YOUR GOAL:
Of all the lines below, output only those starting at the one with "(Yan–Zhu Prop. 3.14" and ending at the one with "the comparison is", both ends included, exactly as written.

++++++++++++++++++++

import Summits.BirchSwinnertonDyer.BirchSwinnertonDyer.Theses.SignedBaseChange
import Literature.NumberTheory.EllipticCurves.BurungaleSkinnerTianWan2024.GreenbergBDPComparisonSupersingularPRE
import Literature.NumberTheory.EllipticCurves.BurungaleCastellaSkinner2025.BDPMainConjecture
import Literature.NumberTheory.EllipticCurves.SupersingularDensitySerreFrobeniusProofs
import Literature.NumberTheory.EllipticCurves.NonEisensteinPrimeOfSurjective
import Summits.BirchSwinnertonDyer.Rank1Residual.Partition.IrreducibleOverQuadraticField
import HarnessLib

/-!
# Stub S3 `stub_minusIsBDP` of line `bdpline` on the crux `AnticyclotomicEisensteinDivisibility`
# (stmt-BirchSwinnertonDyer-20727, route SignedBaseChange) — CLOSED MODULO NAMED FACTS: "`G⁻` IS a BDP
# `L`-function" at every good prime `p ≥ 5`, from the refereed comparison at ordinary `p` (Yan–Zhu Prop. 3.14
# = CGS25 Prop. 2.4.5, guarded), the preprint comparison at supersingular `p` (BSTW24 Prop. 6.27 (i), PRE
# binder) and the existence of a BDP frame at every good prime (BCS25 Prop. 4.2.2 / Hsieh Thm. B)

Lead prover sbc-p1 g6 (2026-08-27). The registered stub (skeleton `Cruxes/…/Lines/bdpline.lean`, evidence #3
on the item; text below VERBATIM) asks, for the crux's data (good `p ≥ 5`, `Surj`, Heegner `K` with `p`
split, (disc), the cyclotomic/anticyclotomic tower) and EVERY Katz/Greenberg frame `(LK, G)` with genuine
period data, for a BDP frame `(Ω_K ≠ 0, Ω_p′, L)` with `(G⁻) = (J₀ L)` along every structure-compatible
`J₀ : ℤ_p^ur → 𝒪_{ℂ_p}`. PROOF: a BDP frame exists at every good prime
(`BurungaleCastellaSkinner2025.prop422_exists_isBDPLFunction_mu_eq_zero`); the comparison is
`YanZhu2026.prop314_span_minus_eq_span_bdp_anyRoot_guarded` when `p ∤ a_p` (`GoodOrd`) and
`BurungaleSkinnerTianWan2024.prop627_span_minus_eq_span_bdp_supersingular_PRE` when `p ∣ a_p`, which at
`p ≥ 5` of good reduction means `a_p = 0` (`WeierstrassCurve.natCast_dvd_frobeniusTrace_iff_eq_zero`,
Hasse) — the dichotomy the crux's `W.HasGoodReductionAtPrime p` binder hides. So S3 is PRINT-grade
(refereed at ordinary `p`, preprint at supersingular `p`); the three named facts are hypotheses (the
supersingular one a claim-tagged OPEN binder), nothing is asserted; no new definitions.
-/

-- D-0017: single-problem summit, the namespace repeats the problem name by design.
set_option linter.dupNamespace false
set_option autoImplicit false

noncomputable section

namespace Summit.BirchSwinnertonDyer.BirchSwinnertonDyer.Theorems.SignedBaseChangeAcDivMinusIsBDP

open Summit.BirchSwinnertonDyer.BirchSwinnertonDyer.Theses.SignedBaseChange
open NumberField IsDedekindDomain Field CongruenceSubgroup
  Literature.NumberTheory.EllipticCurves Literature.NumberTheory.EllipticCurves.YanZhu2026
  Literature.NumberTheory.EllipticCurves.BurungaleCastellaSkinner2025
  Literature.NumberTheory.EllipticCurves.BurungaleSkinnerTianWan2024
  Literature.NumberTheory.EllipticCurves.Rank1Residual

/-- **Stub S3 `stub_minusIsBDP` of line `bdpline` (stmt-BirchSwinnertonDyer-20727), its registered text
VERBATIM, modulo three named facts**: Yan–Zhu Prop. 3.14 (guarded; ordinary `p`), BSTW24 Prop. 6.27 (i)
(PRE binder; supersingular `p`), BCS25 Prop. 4.2.2 (a BDP frame exists). Case split on `p ∣ a_p`, which
at a good `p ≥ 5` is `a_p = 0`. [cite: YanZhu2024MainConjNonCM, Prop. 3.14 (arXiv:2412.20078v4 TeX l.896–903)]
[cite: BurungaleCastellaSkinner2025, Prop. 4.2.2 (§4.2, pp. 8–9 of arXiv:2405.00270v2)]
[claim: BurungaleSkinnerTianWan2024, status: under-review] -/
theorem stub_minusIsBDP_of_facts (h314 : prop314_span_minus_eq_span_bdp_anyRoot_guarded)
    (h627 : prop627_span_minus_eq_span_bdp_supersingular_PRE)
    (h422e : prop422_exists_isBDPLFunction_mu_eq_zero) :
    SignedTwoVariableInputs → Literature.NumberTheory.EllipticCurves.ModularForms.nonempty_modularParametrizationData → ∀ (W : WeierstrassCurve ℚ) [W.IsElliptic] [W.IsGloballyMinimal] (p : ℕ) [Fact p.Prime], 5 ≤ p → W.HasGoodReductionAtPrime p → Literature.NumberTheory.EllipticCurves.Rank1Residual.Surj W p → ∀ (K : Type) [Field K] [NumberField K] (ι : PadicAlgCl p ≃+* ℂ) (v vbar : IsDedekindDomain.HeightOneSpectrum (NumberField.RingOfIntegers K)) (κ₁ κ₂ : Literature.NumberTheory.EllipticCurves.ZpExtension K p) (γ₁ γ₂ : Field.absoluteGaloisGroup K) [Fact (Literature.NumberTheory.EllipticCurves.ZpExtension.IsTopGeneratorPair κ₁ κ₂ γ₁ γ₂)] [NeZero (NumberField.discr K).natAbs] (N : ℕ) [NeZero N] (f : CuspForm (CongruenceSubgroup.Gamma0 N) 2), Literature.NumberTheory.EllipticCurves.ModularForms.IsNewformOf W f → (N : ℤ) = W.conductorNorm ℤ → Literature.NumberTheory.EllipticCurves.IsImaginaryQuadratic K → ((Ideal.span {(p : ℤ)}).primesOver (NumberField.RingOfIntegers K)).ncard = 2 → ((p : ℕ) : NumberField.RingOfIntegers K) ∈ v.asIdeal → ((p : ℕ) : NumberField.RingOfIntegers K) ∈ vbar.asIdeal → vbar ≠ v → (∀ (w : NumberField.InfinitePlace K) (k : NumberField.RingOfIntegers K), k ∈ v.asIdeal ↔ ‖ι.symm (w.embedding (k : K))‖ < 1) → IsCoprime (N : ℤ) (NumberField.discr K) → (∀ ℓ : ℕ, ℓ.Prime → ℓ ∣ N → ((Ideal.span {(ℓ : ℤ)}).primesOver (NumberField.RingOfIntegers K)).ncard = 2) → Odd (NumberField.discr K) → NumberField.discr K ≠ -3 → κ₁.IsCyclotomic → κ₂.IsAnticyclotomic → ∀ (Ω δ : ℂ) (Ωp : (Literature.NumberTheory.EllipticCurves.unrIntegers p)ˣ) (LK G : PowerSeries (PowerSeries (PadicComplexInt p))), Ω ≠ 0 → (δ ^ 2 = (NumberField.discr K : ℂ) ∨ δ ^ 2 = -(NumberField.discr K : ℂ)) → Literature.NumberTheory.EllipticCurves.IsKatzMeasure₂ ι v vbar ∅ κ₁ κ₂ γ₁⁻¹ γ₂⁻¹ 1 Ω δ ((Ωp : Literature.NumberTheory.EllipticCurves.unrIntegers p) : PadicComplex p) LK → Literature.NumberTheory.EllipticCurves.IsGreenbergLFunctionAnyRoot₂ ι v vbar κ₁ κ₂ γ₁⁻¹ γ₂⁻¹ f (NumberField.discr K).natAbs (NumberField.classNumber K) LK G → ∃ (ΩK : ℂ) (Ωp' : (Literature.NumberTheory.EllipticCurves.unrIntegers p)ˣ) (L : Literature.NumberTheory.EllipticCurves.UnrSeries p), ΩK ≠ 0 ∧ Literature.NumberTheory.EllipticCurves.IsBDPLFunction ι v κ₂ γ₂ f ΩK ((Ωp' : Literature.NumberTheory.EllipticCurves.unrIntegers p) : PadicComplex p) L ∧ ∀ (J₀ : Literature.NumberTheory.EllipticCurves.unrIntegers p →+* PadicComplexInt p), (∀ x : Literature.NumberTheory.EllipticCurves.unrIntegers p, ((J₀ x : PadicComplexInt p) : PadicComplex p) = (x : PadicComplex p)) → Ideal.span {Literature.NumberTheory.EllipticCurves.UnrSeries₂.minus G} = Ideal.span {PowerSeries.map J₀ L} := by
  intro _ _ W _ _ p _ hp hgood hs K _ _ ι v vbar κ₁ κ₂ γ₁ γ₂ _ _ N _ f hf hN hK hsplit hv hvbar hvv hι hcop hHeeg
    hodd hne3 hκ₁ hκ₂ Ω δ Ωp LK G hΩ hδ hLK hG
  have hirr : (W.baseChange K).HasIrreducibleModPGaloisRep p :=
    Summit.BirchSwinnertonDyer.Rank1Residual.irrK_of_surj W p hs K hK.1
  -- a BDP frame at the good prime `p` (BCS25 Prop. 4.2.2 / Hsieh Thm. B)
  obtain ⟨ΩK, Ωp', L, hΩK, hL, -⟩ := h422e ι W K v κ₂ γ₂ hf (by omega) hgood hK hHeeg hsplit hodd hne3 hirr hv hι hκ₂
    (isTopGenerator_of_pair (κ₁ := κ₁) (γ₁ := γ₁))
  refine ⟨ΩK, Ωp', L, hΩK, hL, fun J₀ hJ₀ ↦ ?_⟩
  by_cases hap : (p : ℤ) ∣ W.frobeniusTrace p
  · -- supersingular: `a_p = 0` (Hasse, `p ≥ 5`), `p ∤ N_E`; BSTW24 Prop. 6.27 (i)
    have ha0 : W.frobeniusTrace p = 0 := (W.natCast_dvd_frobeniusTrace_iff_eq_zero p hp hgood).mp hap
    have hpN : ¬ (p : ℤ) ∣ W.conductorNorm ℤ := by
      intro h
      exact not_dvd_conductorNorm_of_hasGoodReductionAtPrime W hgood (by exact_mod_cast h)
    exact h627 ι W K v vbar κ₁ κ₂ γ₁ γ₂ hf hN hp hpN ha0 hK hsplit hv hvbar hvv hι hcop hHeeg hodd hne3 hκ₁ hκ₂
      Ω δ Ωp LK G hΩ hδ hLK hG ΩK Ωp' L hΩK hL J₀ hJ₀
  · -- ordinary: Yan–Zhu Prop. 3.14 (guarded)
    have hset : GreenbergSetting ι W N K v vbar κ₁ κ₂ :=
      ⟨hN, by omega, ⟨hgood, hap⟩, hK, hsplit, hv, hvbar, hvv, hι, hcop, hodd, hne3, hκ₁, hκ₂⟩
    exact h314 ι W K v vbar κ₁ κ₂ γ₁ γ₂ hf hset hHeeg Ω δ Ωp LK G hΩ hδ hLK hG ΩK Ωp' L hΩK hL J₀ hJ₀

end Summit.BirchSwinnertonDyer.BirchSwinnertonDyer.Theorems.SignedBaseChangeAcDivMinusIsBDP

end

++++++++++++++++++++

WRITTEN ANSWER:
# `L`-function" at every good prime `p ≥ 5`, from the refereed comparison at ordinary `p` (Yan–Zhu Prop. 3.14
# = CGS25 Prop. 2.4.5, guarded), the preprint comparison at supersingular `p` (BSTW24 Prop. 6.27 (i), PRE
# binder) and the existence of a BDP frame at every good prime (BCS25 Prop. 4.2.2 / Hsieh Thm. B)

Lead prover sbc-p1 g6 (2026-08-27). The registered stub (skeleton `Cruxes/…/Lines/bdpline.lean`, evidence #3
on the item; text below VERBATIM) asks, for the crux's data (good `p ≥ 5`, `Surj`, Heegner `K` with `p`
split, (disc), the cyclotomic/anticyclotomic tower) and EVERY Katz/Greenberg frame `(LK, G)` with genuine
period data, for a BDP frame `(Ω_K ≠ 0, Ω_p′, L)` with `(G⁻) = (J₀ L)` along every structure-compatible
`J₀ : ℤ_p^ur → 𝒪_{ℂ_p}`. PROOF: a BDP frame exists at every good prime
(`BurungaleCastellaSkinner2025.prop422_exists_isBDPLFunction_mu_eq_zero`); the comparison is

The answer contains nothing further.